Hopefully you'll soon find a job and this sleeping problems will disappear!

Anonymous said...

i have an actual neurological sleep disorder so am very aware how distressing interrupted and jagged sleep can feel.
i really do imagine it is to do with the job stuff and generally stressful head stuff. the higher my stress the less i sleep no matter how hard i try. i used to think of the productivity of it but it's difficult to keep that thought when irritable and tired.
i was told that even the twitchy rest place that isn't asleep and isn't awake gives 80% of the benefits of real sleep so i just move on the best i can.
i am very sound sensitive so summer business and hearing others outside later (and with the loud holiday coming) also pushes the getting to bed time back some.
i hope this resolves for you soon. you might think of charting mood alongside actual hours of sleep so you can do something preventive if you see things sliding awfully.
wishing for you sweet dreams and i'm sooo jealous of the IDEA of one's head hitting the pillow and going out quickly. not my reality.
take care...

I Hate to Weight said...

i read this post a couple of times (first at work, where i'm often unable to post comments.)

here's what struck me each time. when you said, "My eating is sufficient on most days, so should not warrant this type of distress."

something about "sufficient" and "most days" made me wonder if you're restricting some? just wondering.

i have had insomnia my whole life. i have terrible trouble falling asleep and staying asleep. it's the worst. i cut way down on caffeine and usually take trazedone, which works but does make me kind of drowsy the next day. but it's better than not sleeping at all!

i'm sure the work situation is a big cause of your bad sleep.

i hope things move forward. are you temping at all?

i'm thinking about you.

Tiptoe said...

I agree with all of you that the work situation is a definite factor.

Ola, I should probably try to make a sleep log or something.
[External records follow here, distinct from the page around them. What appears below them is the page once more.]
/-!
Route: SlowBitWindow

# Route SlowBitWindow — A slow swap-odd bit on the 2L-thermal torus bounds the first level on the
sub-femto window

D-0145 LINE g10-A of seat ym-idea-4 (technique card «spectral / trace methods»); bears_on rung R2ξ″
of LADDER-YM via K2a = `ThermalTraceWindow.SubFemtoFirstLevel`
(item stmt-QuantumFields-28291, layer-2 child of K2 28257 → K2 → `AllWindowsColdBox.XiSuperPolySU2`
22804). No summit is proved by this line. It suffices to show
X = StepPersistence ∧ SubFemtoEntropy: (X1) on the sub-femto window L ≤ β^A there EXISTS a bounded,
physical (vertex-gauge-invariant), axis-swap-ODD observable O whose
ONE-STEP thermal autocorrelation on the 2L×L³ zero-flux torus is at least β^(−k/L)·Z(2L) («a slow
bit»: e.g. the sign of the difference of block-smeared adjoint Polyakov
loops in directions 1 and 2); (X2) the L×L³ zero-flux partition function is at most β^q·λ₀^L there
(few populated levels; = the window restriction of the shared crux
`ThermalTraceWindow.FewBodyEntropy` 22537). Two provable spectral doors in TRACE normalisation
(TraceDoor: O₀₀ = 0 by oddness, so Tr(O T^L O T^L) ≤ 2λ₁^L Z(L); JensenDoor:
power-mean on the spectral decomposition, Tr(O T O T^(2L−1))^L ≤ Tr(O T^L O T^L)·Z(2L)^(L−1)) and
three lines of algebra (Assembly, proved in the sketch) give K2a:
β^(−k') λ₀^L ≤ λ₁^L on the window.
Lean: `∀ A : ℝ, 0 < A → ∃ k β₀ : ℝ, ∃ L₀ : ℕ, ∀ β : ℝ, β₀ ≤ β → ∀ (L : ℕ) [NeZero L], L₀ ≤ L → (L :
ℝ) ≤ β ^ A → ∃ O : Literature.MathematicalPhysics.QuantumFieldTheory.GaugeConfig 3 L
Summit.QuantumFields.YangMills.Theorems.FemtoTransferGap.SU2 → ℝ,
Summit.QuantumFields.YangMills.Theorems.FemtoTransferGap.IsPhys O ∧ (∀ U, |O U| ≤ 1) ∧ (∀ U, O
(Literature.MathematicalPhysics.QuantumFieldTheory.configPerm (Equiv.swap 0 1) U) = -O U) ∧ β ^ (-k
/ L) * Summit.QuantumFields.YangMills.Theorems.FemtoTransferGap.TT.physTrace L β (2 * L) ≤
Summit.QuantumFields.YangMills.Theorems.FemtoTransferGap.TT.insTrace L β O 1 ∧ ∀ A : ℝ, 0 < A → ∃ q
β₀ : ℝ, ∃ L₀ : ℕ, ∀ β : ℝ, β₀ ≤ β → ∀ (L : ℕ) [NeZero L], L₀ ≤ L → (L : ℝ) ≤ β ^ A →
Summit.QuantumFields.YangMills.Theorems.FemtoTransferGap.TT.physTrace L β L ≤ β ^ q *
Summit.QuantumFields.YangMills.Theorems.FemtoTransferGap.levelValue
Summit.QuantumFields.YangMills.Theorems.FemtoTransferGap.su2Rep L β 0 ^ L`

## Assembly
Pure algebra, PROVED in the sketch (sbw/SketchProof.lean `assembly_holds`, rc 0, 0 sorries; to be
landed as Theorems/SlowBitWindowAssembly.lean): from StepPersistence pick O;
JensenDoor and TraceDoor give β^(−k) Z(2L)^L ≤ (insTrace O 1)^L ≤ 2 λ₁^L Z(L) Z(2L)^(L−1), i.e.
β^(−k) Z(2L) ≤ 2 λ₁^L Z(L); λ₀^(2L) ≤ Z(2L) (TT.traceFormula_all, le_hasSum) and
SubFemtoEntropy Z(L) ≤ β^q λ₀^L give β^(−k−q) λ₀^L ≤ 2 λ₁^L, whence K2a with k' = k + q + 1 and β₀ ≥
2. The deciding theorem `closes` takes the four items and Assembly and
concludes `ThermalTraceWindow.SubFemtoFirstLevel` BY NAME (draft-by-design: the conclusion is a crux
decl of route ThermalTraceWindow, not the summit Statement — exactly as
TTW itself closes AllWindowsColdBox.XiSuperPolySU2).

Rationale: WHY THIS LINE. The lattice practitioner's oldest spectral fact — an effective mass read off ANY
diagonal correlator bounds the true gap from ABOVE, because the transfer matrix is positive
and the spectral weights are squares (MontvayMunster1994 §7.1 eqs. (7.29)–(7.31); LuscherWolff1990)
— is turned into a rigorous LOWER bound on λ₁/λ₀ in THERMAL (trace)
normalisation, where no ground state, no approximate eigenvector and no Gaussian normalisation is
needed: the generalised trace formula with insertions
(`TT.insTrace`, landed p661692, = Tr P M_O (PK)^m M_O (PK)^(2L−m)) makes ⟨O(0)O(m)⟩ on the
2L-periodic zero-flux torus a positive combination Σ λ_a^m λ_b^(2L−m) |O_ab|²,
and Jensen + oddness convert a one-step persistence into λ₁^L ≥ β^(−k) Z(2L)/(2 Z(L)·Z(2L)^…)
(TraceDoor, JensenDoor: M-sized spectral theory of the compact self-adjoint
positivity-improving `transferOp`, ReedSimonIV1978 XIII.12). What is imported: Markov-chain spectral
folklore (autocorrelation ⇒ lower bound on the second eigenvalue,
MadrasSokal1988 §2) read backwards as a GAP UPPER BOUND, plus the femto-universe picture of the slow
toron/Polyakov modes (Luscher1983, KollerVanbaal1986, Vanbaal2001) which says
WHICH bit is slow. The precision required of the hard step drops from relative e^(−(k log β)/L) per
transfer step (K2a's recorded why-might-fail for one-step Feynman–Bijl /
Courant–Fischer doors with an approximate ground state — LuscherReduction items 20203/20205 and TTW
approach (β)) to O(1)/poly(β) THERMAL PROBABILITY bounds: a flip of the
slow bit in one step costs either a large one-step jump of a volume-averaged smeared holonomy
(chessboard / Peierls, FrohlichLieb1978, DysonLiebSimon1978) or the event that the
two smeared holonomy averages are β^(−k/L)-close (small-ball anti-concentration at weak coupling,
the LatticeNonFreezing mechanism). No listed route uses a two-time thermal
correlation of an inserted observable: TTW uses pure traces Z(2L)/Z(L), LuscherReduction one-step
variational doors, GlueballBandRecursion a strong-coupling Bloch band,
XiCompleteMonotonicity complete monotonicity in β, the action-response family
(Squeezed/Forced/Sandwich) derivatives in β; negatives index (9 entries): none concerns traces,
levels or Polyakov observables.

RANKED CRUXES. #2 StepPersistence (crux) — For every A > 0 there are k, β₀, L₀ such that for β ≥ β₀
and L₀ ≤ L ≤ β^A there is a physical observable O on GaugeConfig 3 L SU2 with |O| ≤ 1, odd under the
swap of spatial axes 0 and 1, whose one-step insertion trace on the 2L-thermal zero-flux torus is at
least β^(−k/L)·physTrace L β (2L) (one-step autocorrelation ≥ β^(−k/L)). Intended witness: O = sign
(or a bounded odd monotone function) of W₀ − W₁, W_i = volume average of block-smeared (scale ∝ L)
adjoint Polyakov loops winding direction i; unsmeared loops have perimeter-law noise and do NOT work
for β ≪ L. [difficulty: XL] (why it might fail: For β ≪ L ≤ β^A a flip bound needs P(|W₀−W₁| ≤
β^(−k/L)) ≤ 1 − β^(−k/L) for SMEARED holonomy averages uniformly in L — a multi-scale small-ball
estimate not in print; the zero-flux projection mixes 8 electric twist sectors whose relative
weights enter.) [Luscher1983, KollerVanbaal1986, Vanbaal2001, MadrasSokal1988, FrohlichLieb1978,
Balaban1989LargeFieldII]
#3 SubFemtoEntropy (crux) — For every A > 0 there are q, β₀, L₀ such that for β ≥ β₀ and L₀ ≤ L ≤
β^A the L×L³ zero-flux thermal trace satisfies physTrace L β L ≤ β^q · (levelValue su2Rep L β 0)^L
(only poly(β) many thermally populated levels at temporal extent = spatial extent). It is implied by
the shared crux ThermalTraceWindow.FewBodyEntropy (22537) restricted to the window (√(Z(2L)/λ₀^(2L))
≤ Z(2L)/λ₀^(2L) there since the ratio is ≥ 1) and is filed separately so that this line does not
wait for the all-L statement. [difficulty: XL] (why it might fail: Equivalent to |log Z_L(β) − L log
λ₀| ≤ q log β on the window: ABSOLUTE precision of the free energy for L up to β^A; the fixed-L rung
(ThermalTraceWindowFewBodyEntropyRung) has exponent 12L³+C, useless as L grows — needs the
femto/Bałaban effective action with O(log β) total error.) [LuscherMunster1984, Luscher1983,
Balaban1989LargeFieldII, Vanbaal2001]
#9 TraceDoor (support) — For L ≥ 2, β ≥ 1 and any physical O with |O| ≤ 1 that is odd under the axis
swap (0 1): insTrace L β O L ≤ 2 · (levelValue su2Rep L β 1)^L · physTrace L β L. Proof sketch:
insTrace L β O L = Σ_(a,b) λ_a^L λ_b^L |⟨ψ_a, O ψ_b⟩|² over an orthonormal eigenbasis of
P·transferOp·P (trace class, eigenvalues λ₀ ≥ λ₁ ≥ … ≥ 0 summing to physTrace); if λ₀ is simple its
eigenvector is swap-invariant (transferKernel_su2Rep_configPerm, rawVacuum_comp_configPerm) so O₀₀ =
0 and every term has λ_aλ_b ≤ λ₀λ₁ ≤ … bound Σ_b |O_ab|² ≤ ‖Oψ_a‖² ≤ 1; if λ₀ = λ₁ the bound is
immediate. Generalises TT.traceFormula_all (insertion-free case). [difficulty: M] [ReedSimonIV1978,
MontvayMunster1994, LuscherWolff1990]
#9 JensenDoor (support) — For L ≥ 2, β ≥ 1 and any physical O with |O| ≤ 1: (insTrace L β O 1)^L ≤
insTrace L β O L · (physTrace L β (2L))^(L−1). Proof sketch: with weights w_ab = |O_ab|² λ_b^(2L) ≥
0 and ratios r_ab = λ_a/λ_b, insTrace O 1 = Σ w r, insTrace O L = Σ w r^L; power-mean (Jensen, x ↦
x^L convex) gives (Σ w r)^L ≤ (Σ w)^(L−1) Σ w r^L and Σ w = Σ_b λ_b^(2L) ‖Oψ_b‖² ≤ physTrace(2L).
Terms with λ_b = 0 are handled by symmetry (swap a,b) or vanish. [difficulty: M] [ReedSimonIV1978,
MadrasSokal1988]

TWO-LAYER PLAN. StepPersistence ⇐ (SP1) a chessboard/Peierls bound: P_(2L-thermal)(one-step change
of the smeared volume-averaged adjoint Polyakov loop ≥ ε) ≤ poly(β,L)·exp(−c β ε² L^…) →
(SP2) small-ball: P(|W₀ − W₁| ≤ ε) ≤ poly(β)·ε^θ uniformly in L ≤ β^A → (SP3) glue: flip probability
≤ SP1 + SP2 with ε = β^(−k/L) and ⟨O(0)O(1)⟩ = Z(2L)(1 − 2·flip).
SubFemtoEntropy ⇐ FewBodyEntropy (22537) by a one-line bridge once 22537 closes (file then as
support `SubFemtoEntropy_of_fewBodyEntropy`).

KILL CRITERIA. Refutation of StepPersistence as typed (e.g. a theorem that EVERY bounded swap-odd
physical observable has one-step autocorrelation ≤ (1 − c/β^a)·Z(2L) for some L in
the window — a uniform FAST-mixing statement for the odd sector) closes the route
`refuted:StepPersistence`; it would also be strong positive information for K2a's
rival approach (α) (it says λ₁^odd ≤ λ₀(1 − c/β^a), more than K2a needs — so a refuter should check
whether the refuting argument already PROVES K2a). Refutation of
SubFemtoEntropy refutes FewBodyEntropy (22537) on the window and breaks TTW's K1 as well → pivot
both routes to the 2^j-adic tower with explicit entropy constants.
K2a proved directly (approaches α/β/γ of its docstring) or K2 (28257) closed moots the line
(`superseded`).

NOT DECOMPOSED YET. The witness O is deliberately not fixed in the statement (∃ O): smearing scale,
adjoint vs fundamental trace, sign vs smooth odd cut-off are prover's choices; the
constants k(A), q(A); the split SP1–SP3 above; the eight-twist-sector bookkeeping of the zero-flux
projection physAvg (e = 0) — all layer-2, after the critic passes the line.

CHEAPEST FALSIFIER. (a) In Lean, fixed L = 2: the 4-step thermal integral is a finite-dimensional
compact integral — Laplace asymptotics of insTrace 2 β O 1 / physTrace 2 β 4 for
O = tanh-free bounded odd function of (trP₀ − trP₁) (adjoint Polyakov loops of length 2) must give ≥
β^(−k/2); a decay like exp(−cβ) would kill the smeared-Polyakov witness
class (not the ∃-statement). (b) INSTRUMENT ROW (would refute/calibrate the key lemma): SU(2)
heat-bath MC on 2L×L³, L ∈ {4,6,8}, Wilson β_W ∈ {2.4, 2.5, 2.7} (tree β = β_W/2),
periodic ensemble as e-unprojected proxy: per-time-slice flip rate of sgn(W₀ − W₁) with APE-smeared
(n_APE ≈ L) adjoint Polyakov loops, and the lag-L sign autocorrelation;
prediction flip rate ≤ (k log β)/(2L) with k = O(1) L-independent; a flip rate growing with L at
fixed β (perimeter noise surviving smearing) refutes the witness class.
Not run in this session (kit job optional; the line is filed on the analytic evidence of the
femto-universe literature: toron/Polyakov modes are the slowest, gap ~ g^(2/3)/L ≫
tunnelling rate).

NUMBERS. Femto universe (L ≪ β in tree units): λ₁/λ₀ per step = exp(−E₁(L)), E₁ L = O(g^(2/3))
(Luscher1983; LuscherMunster1984 Table 1; KollerVanbaal1986) so λ₁^L/λ₀^L = exp(−O(g^(2/3)))
≥ β^(−k) trivially there; the content of both cruxes is the regime β ≲ L ≤ β^A where E₁(L)·L must
stay ≤ k log β (no confinement scale is reached before L ~ exp(cβ)).
K2a rung one (L = 1) landed: ThermalTraceWindowSubFemtoFirstLevelRungOne (p645207).

DEFINITION REQUESTS. None: `TT.insTrace` (two-insertion thermal trace) landed as
Theorems/SlowBitWindowInsertionTraceDefs.lean (p661692, commit 2a2fdd8ca27b).

Novelty: Searches (2026-08-28): lit search --hybrid "effective mass upper bound energy gap correlation
function transfer matrix variational" (6 docs; MontvayMunster1994 pp.364–365
[corpus:book:montvay1994-quantum-fields-lattice p.364] effective masses (7.29)–(7.36); Creutz2022
p.105 [corpus:book:creutz2022-quarks-gluons-lattices p.105] glueball
correlators); lit vsearch "autocorrelation at lag t bounded by second eigenvalue … lower bound on
the second eigenvalue" (6 docs, MCMC statistics texts
[corpus:book:berg2004-markov-chain-monte-carlo-simulations-their-statistical p.186], none in a proof
of a gap bound for a lattice gauge transfer matrix); lit search --hybrid
"Polyakov loop small volume torons femto universe SU(2) effective Hamiltonian" (Greensite2011
pp.38,123 [corpus:book:greensite2011-introduction-confinement-problem p.38],
MontvayMunster1994 p.296); lit galaxy search "effective mass|toron|slow mode" --star pdf (8 rows,
noise) and "adjoint Polyakov loop|spatial Polyakov" --star all
([galaxy:pdf:7528845710175270340] García Pérez–González-Arroyo hep-lat/9206016 twisted-torus
classical solutions; [galaxy:panama:289326176927845]); lean search insTrace /
physTrace / levelValue (tree: TT.traceFormula_all, le_levelValue_of_groundStateTransform,
levelValue_zero_le_of_supersolution — all insertion-free or one-step).
Nearest prior art found: MontvayMunster1994 §7.1 / LuscherWolff1990 (effective energies from
positive correlators converge to the spectrum from above — numerical practice,  [refs: book:montvay1994-quantum-fields-lattice, book:creutz2022-quarks-gluons-lattices, book:berg2004-markov-chain-monte-carlo-simulations-their-statistical, book:greensite2011-introduction-confinement-problem, MontvayMunster1994, Creutz2022, Greensite2011, LuscherWolff1990, MadrasSokal1988]

Barriers (technique_class: transfer-trace, thermal-autocorrelation, chessboard): - technique_class: transfer-trace, thermal-autocorrelation, chessboard
- Literature.Barriers.QuantumFields.PerturbativeInvisibility: outside — the line bounds a level
RATIO from below on finite tori (an upper bound on a would-be gap, polynomial in β), it asserts no
mass and no non-perturbative smallness; [corpus:
Literature/Barriers/QuantumFields/PerturbativeInvisibility.lean].
- Literature.Barriers.QuantumFields.FiniteTemperatureDeconfinement: outside — temporal extent 2L ≥
spatial L and the zero-flux (e = 0) projection physAvg; no claim about Polyakov-loop expectation
values or centre breaking, only about an autocorrelation; the deconfined-phase caveat (temporal ≪
spatial) is the opposite aspect ratio.
- Literature.Barriers.QuantumFields.FixedCouplingUltralocality: outside — every statement is a rate
in β → ∞ on boxes L ≤ β^A, nothing is claimed at fixed coupling.
- Literature.Barriers.QuantumFields.ToronPlaneAnticorrelation: does not bite — the quantity is the
autocorrelation of ONE observable at two times, nonnegative by reflection positivity in time; no
cross-plane sign is used.
- Literature.Barriers.QuantumFields.NonabelianCoulombPhaseD5: outside — the line proves NO mass gap
and no clustering: it is an UPPER bound on a level ratio (λ₁ ≥ β^(−k')λ₀, i.e. the would-be gap is
at most (k' log β)/L on the window), a statement that is equally true and harmless in a d = 5
Coulomb phase; the dimension enters only through the d = 4 femto-universe input (which bit is slow)
inside

History (route lifecycle, newest last):
- 2026-08-28T19:50:18Z · rev 1: informal re-worded for StepPersistence (planner-ym-idea-4-g10-0)

sub-problem: YangMills · status: draft · opened planner-ym-idea-4-g10-0 2026-08-28T19:44:55Z · rev 2 · ledger route-QuantumFields-SlowBitWindow
GENERATED by the gate from the ledger (D-0016/17). Provers cite these decls: `theorem foo : Summit.QuantumFields.YangMills.Theses.SlowBitWindow.<Decl> := …` in Summits/QuantumFields/YangMills/Theorems/<Name>.lean.
-/

namespace Summit.QuantumFields.YangMills.Theses.SlowBitWindow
If I was still seeing my old T., she actually specializes in sleep stuff. But not able to see her right now.

Aze'hn, so sorry that sleep has been so difficult for you. I am glad that you are able to get by, but still a hard situation.

Melissa, I know that sentence seems off, but really I am eating well. There are a few days where I could eat more, but it is not a significant loss. For my sleeping to be very off, I would have to be restricting immensely. And when that has happened in the past, I just stayed awake all night literally.

Right now, I am not temping anywhere, so that can be a bit hard.

I do appreciate everyone's care and support.

sleepdisorders said...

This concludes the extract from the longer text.